[Start of Attachment]

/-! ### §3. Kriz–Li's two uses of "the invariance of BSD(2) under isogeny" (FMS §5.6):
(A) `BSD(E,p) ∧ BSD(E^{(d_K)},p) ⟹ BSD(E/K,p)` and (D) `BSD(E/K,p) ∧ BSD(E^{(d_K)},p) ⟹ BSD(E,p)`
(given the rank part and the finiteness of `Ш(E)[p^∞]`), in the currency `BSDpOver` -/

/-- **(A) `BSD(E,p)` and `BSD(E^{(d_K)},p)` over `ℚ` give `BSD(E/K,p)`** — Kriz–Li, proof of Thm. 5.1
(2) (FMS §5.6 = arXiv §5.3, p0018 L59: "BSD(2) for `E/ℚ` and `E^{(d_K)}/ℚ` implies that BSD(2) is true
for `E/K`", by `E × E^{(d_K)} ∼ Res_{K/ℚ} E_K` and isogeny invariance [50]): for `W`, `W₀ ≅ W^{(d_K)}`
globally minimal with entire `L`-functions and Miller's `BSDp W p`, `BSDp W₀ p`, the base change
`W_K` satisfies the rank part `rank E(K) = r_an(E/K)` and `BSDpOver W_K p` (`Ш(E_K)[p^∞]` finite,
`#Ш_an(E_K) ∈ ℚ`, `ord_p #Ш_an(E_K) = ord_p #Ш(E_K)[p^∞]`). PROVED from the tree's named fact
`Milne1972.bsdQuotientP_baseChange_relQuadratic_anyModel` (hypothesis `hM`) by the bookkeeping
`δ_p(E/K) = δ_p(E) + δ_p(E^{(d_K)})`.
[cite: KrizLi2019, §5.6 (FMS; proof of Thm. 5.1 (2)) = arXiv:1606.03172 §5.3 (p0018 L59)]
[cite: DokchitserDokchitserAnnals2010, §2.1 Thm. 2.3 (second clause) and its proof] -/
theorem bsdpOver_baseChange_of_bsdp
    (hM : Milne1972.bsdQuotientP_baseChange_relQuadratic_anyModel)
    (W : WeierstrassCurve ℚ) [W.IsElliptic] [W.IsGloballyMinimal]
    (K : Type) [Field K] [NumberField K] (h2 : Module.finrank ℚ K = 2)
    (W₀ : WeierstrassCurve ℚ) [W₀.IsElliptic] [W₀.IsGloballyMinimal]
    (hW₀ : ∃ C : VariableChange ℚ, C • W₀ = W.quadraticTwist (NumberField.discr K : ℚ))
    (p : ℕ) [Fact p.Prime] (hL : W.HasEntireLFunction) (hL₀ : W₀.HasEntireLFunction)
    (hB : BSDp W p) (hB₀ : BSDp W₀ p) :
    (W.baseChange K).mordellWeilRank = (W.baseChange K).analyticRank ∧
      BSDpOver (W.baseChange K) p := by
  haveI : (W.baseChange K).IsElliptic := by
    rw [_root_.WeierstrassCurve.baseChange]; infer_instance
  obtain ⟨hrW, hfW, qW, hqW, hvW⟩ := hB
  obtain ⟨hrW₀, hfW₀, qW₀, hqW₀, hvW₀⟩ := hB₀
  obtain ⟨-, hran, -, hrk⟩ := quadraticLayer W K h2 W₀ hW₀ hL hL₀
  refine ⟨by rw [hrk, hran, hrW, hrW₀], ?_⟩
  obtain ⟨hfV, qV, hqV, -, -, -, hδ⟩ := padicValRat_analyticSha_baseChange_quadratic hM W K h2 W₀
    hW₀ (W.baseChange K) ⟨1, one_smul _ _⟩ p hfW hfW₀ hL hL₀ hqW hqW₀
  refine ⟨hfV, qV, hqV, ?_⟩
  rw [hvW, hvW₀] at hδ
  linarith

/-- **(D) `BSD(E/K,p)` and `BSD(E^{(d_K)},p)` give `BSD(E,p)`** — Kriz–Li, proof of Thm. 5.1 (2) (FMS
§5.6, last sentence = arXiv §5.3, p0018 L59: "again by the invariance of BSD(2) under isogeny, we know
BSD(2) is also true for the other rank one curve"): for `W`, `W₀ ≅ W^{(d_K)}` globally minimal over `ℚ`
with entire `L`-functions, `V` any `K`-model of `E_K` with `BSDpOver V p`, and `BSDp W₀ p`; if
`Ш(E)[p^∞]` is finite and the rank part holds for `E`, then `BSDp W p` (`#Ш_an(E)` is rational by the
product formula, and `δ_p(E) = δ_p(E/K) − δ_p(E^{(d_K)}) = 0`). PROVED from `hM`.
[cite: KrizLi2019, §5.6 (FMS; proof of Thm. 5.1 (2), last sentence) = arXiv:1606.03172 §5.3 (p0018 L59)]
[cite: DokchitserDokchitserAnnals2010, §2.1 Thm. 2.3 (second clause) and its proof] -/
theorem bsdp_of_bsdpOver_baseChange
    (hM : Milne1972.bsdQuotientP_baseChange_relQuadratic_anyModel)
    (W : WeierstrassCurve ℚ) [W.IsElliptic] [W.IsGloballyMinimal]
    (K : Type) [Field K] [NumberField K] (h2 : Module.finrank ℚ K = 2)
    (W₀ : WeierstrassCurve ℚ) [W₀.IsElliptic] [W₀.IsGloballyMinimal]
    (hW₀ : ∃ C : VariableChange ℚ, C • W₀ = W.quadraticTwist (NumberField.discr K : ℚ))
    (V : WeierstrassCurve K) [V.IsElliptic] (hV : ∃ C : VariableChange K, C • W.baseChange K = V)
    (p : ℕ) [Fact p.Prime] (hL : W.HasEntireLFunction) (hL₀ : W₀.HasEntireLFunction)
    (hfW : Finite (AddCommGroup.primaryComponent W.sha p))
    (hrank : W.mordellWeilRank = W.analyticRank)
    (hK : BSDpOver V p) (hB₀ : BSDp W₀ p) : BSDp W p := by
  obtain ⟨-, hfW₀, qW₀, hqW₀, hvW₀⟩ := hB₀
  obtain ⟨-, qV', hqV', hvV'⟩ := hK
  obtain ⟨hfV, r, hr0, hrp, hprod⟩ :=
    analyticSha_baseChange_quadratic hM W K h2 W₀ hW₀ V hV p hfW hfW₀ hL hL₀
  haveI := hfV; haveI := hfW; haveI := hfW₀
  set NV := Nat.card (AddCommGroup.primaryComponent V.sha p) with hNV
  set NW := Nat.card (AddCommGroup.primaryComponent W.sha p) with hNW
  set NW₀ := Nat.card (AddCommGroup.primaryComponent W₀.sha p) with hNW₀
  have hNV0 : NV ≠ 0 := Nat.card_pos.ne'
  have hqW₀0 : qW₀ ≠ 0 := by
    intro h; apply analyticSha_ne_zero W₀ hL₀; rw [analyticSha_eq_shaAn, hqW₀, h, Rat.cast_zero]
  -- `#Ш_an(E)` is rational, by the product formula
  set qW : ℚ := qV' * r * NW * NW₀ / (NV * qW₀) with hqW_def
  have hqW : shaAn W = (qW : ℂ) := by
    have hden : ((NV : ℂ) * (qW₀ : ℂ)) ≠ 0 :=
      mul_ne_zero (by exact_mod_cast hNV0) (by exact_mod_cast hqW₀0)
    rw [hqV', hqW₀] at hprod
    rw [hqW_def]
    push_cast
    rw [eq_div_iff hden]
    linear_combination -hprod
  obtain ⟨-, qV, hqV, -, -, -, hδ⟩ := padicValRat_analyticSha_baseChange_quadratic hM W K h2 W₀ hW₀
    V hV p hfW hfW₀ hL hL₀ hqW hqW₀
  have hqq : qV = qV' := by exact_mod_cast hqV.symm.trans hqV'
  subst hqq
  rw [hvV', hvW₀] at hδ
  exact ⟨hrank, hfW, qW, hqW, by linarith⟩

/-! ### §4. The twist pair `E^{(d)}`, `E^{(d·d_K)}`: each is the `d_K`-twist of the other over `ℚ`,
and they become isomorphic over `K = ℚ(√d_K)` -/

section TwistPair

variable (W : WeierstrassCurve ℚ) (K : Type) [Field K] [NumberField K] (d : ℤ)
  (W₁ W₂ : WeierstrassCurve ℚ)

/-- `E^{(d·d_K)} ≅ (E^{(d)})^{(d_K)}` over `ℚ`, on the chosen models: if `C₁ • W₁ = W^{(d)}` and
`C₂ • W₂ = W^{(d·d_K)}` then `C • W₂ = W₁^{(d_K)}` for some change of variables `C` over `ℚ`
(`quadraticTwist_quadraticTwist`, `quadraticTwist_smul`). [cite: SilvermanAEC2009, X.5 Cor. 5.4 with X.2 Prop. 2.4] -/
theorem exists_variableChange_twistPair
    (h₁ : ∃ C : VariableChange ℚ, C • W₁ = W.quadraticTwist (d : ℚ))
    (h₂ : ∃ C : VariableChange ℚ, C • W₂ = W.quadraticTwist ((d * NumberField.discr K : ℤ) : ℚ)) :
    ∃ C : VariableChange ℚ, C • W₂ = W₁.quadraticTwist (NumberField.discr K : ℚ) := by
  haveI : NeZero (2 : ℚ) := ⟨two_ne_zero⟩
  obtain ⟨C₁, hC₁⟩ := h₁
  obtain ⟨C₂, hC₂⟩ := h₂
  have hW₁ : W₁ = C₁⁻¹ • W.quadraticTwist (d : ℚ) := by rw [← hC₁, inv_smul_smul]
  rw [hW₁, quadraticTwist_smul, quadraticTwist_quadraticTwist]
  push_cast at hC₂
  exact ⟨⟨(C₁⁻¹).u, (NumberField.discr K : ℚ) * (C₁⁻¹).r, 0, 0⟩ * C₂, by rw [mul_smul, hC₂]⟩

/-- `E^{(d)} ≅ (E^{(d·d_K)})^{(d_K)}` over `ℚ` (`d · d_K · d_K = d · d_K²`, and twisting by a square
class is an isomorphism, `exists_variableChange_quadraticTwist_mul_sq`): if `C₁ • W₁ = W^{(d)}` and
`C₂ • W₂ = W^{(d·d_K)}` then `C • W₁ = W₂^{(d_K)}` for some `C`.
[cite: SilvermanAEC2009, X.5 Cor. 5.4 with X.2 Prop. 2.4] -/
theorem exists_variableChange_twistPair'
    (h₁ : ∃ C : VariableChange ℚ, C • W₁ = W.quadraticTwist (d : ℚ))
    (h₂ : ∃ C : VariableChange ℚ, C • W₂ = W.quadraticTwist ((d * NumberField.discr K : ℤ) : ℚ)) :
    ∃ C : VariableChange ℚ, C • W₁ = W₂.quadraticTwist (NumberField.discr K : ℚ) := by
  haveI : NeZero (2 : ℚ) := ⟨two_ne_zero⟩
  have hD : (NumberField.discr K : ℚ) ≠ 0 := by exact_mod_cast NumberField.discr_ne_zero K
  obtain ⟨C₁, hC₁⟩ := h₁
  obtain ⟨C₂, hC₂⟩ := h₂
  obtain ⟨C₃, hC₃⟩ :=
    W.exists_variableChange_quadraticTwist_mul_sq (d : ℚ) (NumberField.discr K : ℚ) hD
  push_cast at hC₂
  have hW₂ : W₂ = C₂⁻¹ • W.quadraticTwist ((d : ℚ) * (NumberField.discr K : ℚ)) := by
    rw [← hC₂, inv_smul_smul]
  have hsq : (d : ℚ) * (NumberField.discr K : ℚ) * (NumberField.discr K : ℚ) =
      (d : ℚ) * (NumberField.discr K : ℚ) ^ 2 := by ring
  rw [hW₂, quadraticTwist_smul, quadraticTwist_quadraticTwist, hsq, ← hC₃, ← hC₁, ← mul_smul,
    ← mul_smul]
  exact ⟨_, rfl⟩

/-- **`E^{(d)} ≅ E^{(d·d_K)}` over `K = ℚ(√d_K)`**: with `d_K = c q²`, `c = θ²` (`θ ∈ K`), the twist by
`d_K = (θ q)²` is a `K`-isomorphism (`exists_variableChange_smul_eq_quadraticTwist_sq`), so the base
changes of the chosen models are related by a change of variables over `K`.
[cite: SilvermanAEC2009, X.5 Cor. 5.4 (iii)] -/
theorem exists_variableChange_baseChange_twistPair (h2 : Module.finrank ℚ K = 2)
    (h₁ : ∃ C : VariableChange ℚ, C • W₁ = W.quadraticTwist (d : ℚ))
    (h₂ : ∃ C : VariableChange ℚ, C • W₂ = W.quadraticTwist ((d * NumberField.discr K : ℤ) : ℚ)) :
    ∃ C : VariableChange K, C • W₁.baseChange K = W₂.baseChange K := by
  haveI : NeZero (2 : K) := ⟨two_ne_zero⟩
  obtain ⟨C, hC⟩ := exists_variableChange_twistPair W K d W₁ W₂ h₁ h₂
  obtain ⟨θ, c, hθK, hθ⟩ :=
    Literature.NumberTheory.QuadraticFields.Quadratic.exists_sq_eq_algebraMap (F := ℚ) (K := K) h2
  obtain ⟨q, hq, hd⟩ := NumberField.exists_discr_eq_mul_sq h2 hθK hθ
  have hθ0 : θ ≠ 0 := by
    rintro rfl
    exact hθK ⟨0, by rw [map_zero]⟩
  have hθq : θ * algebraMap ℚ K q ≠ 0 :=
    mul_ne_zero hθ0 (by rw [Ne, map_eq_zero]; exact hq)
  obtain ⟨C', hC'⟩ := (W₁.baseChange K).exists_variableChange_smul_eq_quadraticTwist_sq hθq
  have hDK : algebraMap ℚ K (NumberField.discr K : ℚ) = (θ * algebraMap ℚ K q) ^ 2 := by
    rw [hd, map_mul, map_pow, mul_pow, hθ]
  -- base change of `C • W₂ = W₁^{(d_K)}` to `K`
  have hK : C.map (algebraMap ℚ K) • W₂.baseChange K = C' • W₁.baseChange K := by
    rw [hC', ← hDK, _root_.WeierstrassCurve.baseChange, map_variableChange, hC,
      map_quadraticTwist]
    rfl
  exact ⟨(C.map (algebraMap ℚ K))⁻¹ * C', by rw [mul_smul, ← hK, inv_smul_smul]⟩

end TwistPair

[End of Attachment]

Your task:
Report each line in the data above that holds the word "arXiv" by copying it.

Solution for this exercise:
(2) (FMS §5.6 = arXiv §5.3, p0018 L59: "BSD(2) for `E/ℚ` and `E^{(d_K)}/ℚ` implies that BSD(2) is true
[cite: KrizLi2019, §5.6 (FMS; proof of Thm. 5.1 (2)) = arXiv:1606.03172 §5.3 (p0018 L59)]
§5.6, last sentence = arXiv §5.3, p0018 L59: "again by the invariance of BSD(2) under isogeny, we know
[cite: KrizLi2019, §5.6 (FMS; proof of Thm. 5.1 (2), last sentence) = arXiv:1606.03172 §5.3 (p0018 L59)]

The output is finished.